Guqin performance analysis using Music Information Retrieval (MIR) techniques

使用音訊處理技術分析古琴演奏技巧

左圖:古琴左手彈奏手法分類,右圖:演奏手法與五聲音階調式結構的對應關係

The research applies Music Information Retrieval and deep learning techniques to analyze Guqin music, and aims to explore the connection between the global tonal structure in the music piece and the implemented playing techniques in Guqin performance. Incorporating mode and playing technique analysis, this study demonstrates that the structural relationship between notes is crucial for detecting mode, and such information also provides extra guidance for the playing technique detection in local-level. In this study, a new dataset is compiled for Guqin performance analysis. The mode detection is achieved by pattern matching, and the predicted results are conjoined with audio features to be inputted into the Convolutional Neural Network for playing technique detection. It is manifest in the results that the global and local features are inter-connected in Guqin music. Our analysis identifies key components affecting the recognition of mode and playing technique, and challenging cases resulting from unique properties of Guqin audio signal are discussed for further research.

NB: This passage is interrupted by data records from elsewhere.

import Summits.ResolutionOfSingularities.ResolutionOfSingularities.Theorems.EquisingularLiftEquisingularLiftNatUncentredPairLemmas
import HarnessLib

/-!
# [OURS · L1 W4.5(b) · EL♮(3)] HSUB(ReachTC⁺) brick `inv_base`, part 2e (B4b): FLATNESS, SUPPORT and SPECIAL-POINT PRINCIPALITY of the pair
# `(E, St_τ K₀)` for ANY cone form — no Δ-regularity needed (the CENTRED member's clauses (ii), (iii′), (iv))

Crux chain w45b (cell `res-hironaka`, slot W4.5(b)), working crux **EL♮** = stmt-ResolutionOfSingularities-20038, child **EL♮(3)** =
stmt-ResolutionOfSingularities-20148, route EquisingularLift, line `sections`, registered stub `stub_elnat_tcPlusPointResolution`;
assembly HSUB(ReachTC⁺)₃ (INV DEFS v3 p532383; brick `inv_base`, the CENTRED members `TCPlus.Member … {y′}`). HONEST FRAMING: OURS;
NOT a statement of any manuscript; AI-written, weaker than expert review. No `sorry`; standard axioms.
`--supports stmt-ResolutionOfSingularities-20148 --as helper`. DEF-FREE.

WHAT. **`carrierPair_flat_support_of_stalk`** — res-type-100's `carrierDelta_clauses_of_stalk` (p531747) WITHOUT the Δ-criterion: for a
section `s` of a proper `q : P → Spec O` through the regular point `p = s(s₀)` of dimension `n + 1`, a blow-up `τ : X₁ → P` along `ker s`,
coordinates `c` of the section at `p`, ANY form `Φ₀ ∈ O[T]_d` with `Φ₀ ≢ 0 mod 𝔪_O` and ANY ideal sheaf `K₀` with `K₀_p = (ι_*Φ₀(c))`:
`V(St_τ K₀ ⊔ E) → Spec O` is FLAT (res-type-100 F3a `flat_carrierDelta_subschemeι_comp`, p512232), `supp ⊆ supp E`, and `St_τ K₀` is
principal at every point of the pair over the closed point (F2, p509910). These are clauses (ii), (iv) and the special-point half of (iii)
of `TCPlus.Member` for the centred member (whose cone is Δ-regular only off the vertex, so p531747 does not apply as stated).
-/

set_option linter.dupNamespace false -- mandated namespace `Summit.<Summit>.<Problem>` of this single-conjunct summit
set_option linter.overlappingInstances false -- the binders carry `[IsDomain O] [IsDiscreteValuationRing O]`

noncomputable section

open CategoryTheory CategoryTheory.Limits AlgebraicGeometry TopologicalSpace IsLocalRing
open Literature.AlgebraicGeometry.Resolution
open AlgebraicGeometry.Scheme.IdealSheafData
open Summit.ResolutionOfSingularities.ResolutionOfSingularities.Cruxes.EquisingularLift.StrataSplit

namespace Summit.ResolutionOfSingularities.ResolutionOfSingularities.Cruxes.EquisingularLiftNat.Sections

variable (O : Type) [CommRing O] [IsDomain O] [IsDiscreteValuationRing O]

/-- **Flatness, support and special-point principality of `(E, St_τ K₀)` for an arbitrary cone form** (see the module docstring).
[cite: Hartshorne1977, III Prop. 9.7; StacksProject, Tag 0804] -/
theorem carrierPair_flat_support_of_stalk {P X₁ : Scheme.{0}} [IsLocallyNoetherian P] (q : P ⟶ Spec (.of O))
    [IsProper q] (s : Spec (.of O) ⟶ P) (hs : s ≫ q = 𝟙 _) (p : P) (hp : s (IsLocalRing.closedPoint O) = p)
    (hreg : IsRegularLocalRing (P.presheaf.stalk p))
    (τ : X₁ ⟶ P) (hτ : IsBlowup τ s.ker) (ϖ : O) (hϖ : Irreducible ϖ) {n : ℕ}
    (c : Fin n → P.presheaf.stalk p)
    (hcI : Ideal.span (Set.range c) = stalkIdeal s.ker p)
    (hdim : ringKrullDim (P.presheaf.stalk p) = (n + 1 : ℕ))
    {d : ℕ} (Φ₀ : MvPolynomial (Fin n) O) (hΦ₀d : Φ₀.IsHomogeneous d)
    (hΦ₀ : MvPolynomial.map (IsLocalRing.residue O) Φ₀ ≠ 0)
    (K₀ : P.IdealSheafData)
    (hK : stalkIdeal K₀ p = Ideal.span {MvPolynomial.eval c (MvPolynomial.map
      ((Scheme.ΓSpecIso (.of O)).inv ≫ q.appTop ≫ P.presheaf.Γgerm p).hom Φ₀)}) :
    Flat ((strictTransformIdeal τ s.ker K₀ ⊔ s.ker.comap τ).subschemeι ≫ τ ≫ q) ∧
      (((strictTransformIdeal τ s.ker K₀ ⊔ s.ker.comap τ).support : Set X₁) ⊆ ((s.ker.comap τ).support : Set X₁)) ∧
      (∀ z ∈ ((strictTransformIdeal τ s.ker K₀ ⊔ s.ker.comap τ).support : Set X₁), (τ ≫ q) z = IsLocalRing.closedPoint O →
        (stalkIdeal (strictTransformIdeal τ s.ker K₀) z).IsPrincipal) := by
  -- adapted from `carrierDelta_clauses_of_stalk` (…NatUncentredPairLemmas, res-type-100): the same kit calls minus regularity
  subst hp
  haveI : IsProper τ := hτ.isProper
  haveI : IsLocallyNoetherian X₁ := LocallyOfFiniteType.isLocallyNoetherian τ
  haveI := hreg
  obtain ⟨θ, hqr, hdom, hθ, h𝔪, hϖc⟩ := exists_sectionFrame_of_span_eq_forall O q s hs hreg ϖ hϖ c hcI hdim
  haveI := hdom
  have hΦd : (MvPolynomial.map ((Scheme.ΓSpecIso (.of O)).inv ≫ q.appTop ≫
      P.presheaf.Γgerm (s (IsLocalRing.closedPoint O))).hom Φ₀).IsHomogeneous d := hΦ₀d.map _
  have hΦ𝔪 := map_residue_map_ne_zero O ((Scheme.ΓSpecIso (.of O)).inv ≫ q.appTop ≫
      P.presheaf.Γgerm (s (IsLocalRing.closedPoint O))).hom hΦ₀
  have hI𝔪 : Ideal.span (Set.range c) ≤ maximalIdeal _ := h𝔪 ▸ le_sup_left
  have hΦ := map_mk_ne_zero_of_map_residue_ne_zero hI𝔪 hΦ𝔪
  have hpJ : s (IsLocalRing.closedPoint O) ∈ (s.ker.support : Set P) := by
    obtain ⟨-, -, -, hsupp⟩ := section_isClosedImmersion_and_isRegular_ker O P q s hs
    rw [hsupp]; exact Set.mem_range_self _
  refine ⟨flat_carrierDelta_subschemeι_comp O q s hs τ hτ K₀ c hcI hqr _ hΦd hK ϖ hϖ h𝔪 hϖc hΦ𝔪, fun x hx => ?_,
    fun z hz hzq => ?_⟩
  · have h := support_strictTransformIdeal_sup_comap_subset τ s.ker K₀ hx
    rwa [Scheme.IdealSheafData.support_comap, Closeds.coe_preimage]
  · have hzp : τ z = s (IsLocalRing.closedPoint O) :=
      support_carrierDelta_inter_preimage_closedPoint_subset O q s hs τ _ ⟨hz, hzq⟩
    exact isPrincipal_stalkIdeal_strictTransformIdeal_of_cone hτ _ z _ hzp hpJ c hcI hqr _ hΦd hΦ hK

end Summit.ResolutionOfSingularities.ResolutionOfSingularities.Cruxes.EquisingularLiftNat.Sections

end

本研究使用音樂資訊檢索技術(Music Information Retrieval, MIR)及AI模型分析中國五聲音階的調式結構與古琴左手演奏手法的關聯性,古琴的歷史演奏錄音經過專家的收集及標註,本研究發展了模式比對(pattern match)的演算法,根據樂曲的錄音檔案進行自動的樂曲調式結構分析,而左手演奏手法則使用AI模型中的卷積神經網絡(Convolutional Neural Network)進行自動分類,分析結果顯示左手演奏手法的分佈情況符應了樂曲的整體調式結構,在研究中也討論了古琴與其它撥弦樂器不同的獨特聲音特質。

Expressive semantics in orchestral conducting movement

樂團指揮動作的音樂表現語彙

左圖:樂團指揮家的3-D身體動作追蹤,右圖:指揮表現語彙(semantics)辨認

In this research, we seek to explore an approach to search for effective descriptors in conducting movement to express musical features, and to extract complex expressive semantics from elementary conducting kinematic variations in a valid musical context. This study proposes a multi-task learning model to jointly identify dynamic, articulation, and phrasing cues from conducting kinematics. A professional conducting movement dataset is compiled using a high-resolution motion capture system. ReliefF algorithm is applied to select significant features from conducting movement, and recurrent neural network (RNN) is implemented to identify multiple movement cues. The experimental results disclose the key elements in conducting movement to communicate musical expressiveness, as well as to highlight the advantage of multi-task learning in the complete musical context over single-task learning. To the best of our knowledge, this is the first attempt to explore multiple semantic expressive cuing in conducting movement kinematics using recurrent neural network.

本研究探索樂團指揮家的動作語彙(movement semantics),3-D動作追蹤(motion capture)技術被應用於錄製樂團指揮家的身體動作,並分析指揮動作的運動力學(kinematic)特徵,特徵選擇(feature selection)的演算法辨認出動作中的主要特徵,此些特徵並經由AI模型中的遞歸神經網路(Recurrent Neural Network)自動分類,辨識出指揮動作中關於樂句、力度,以及演奏技巧(articulation) 的指示。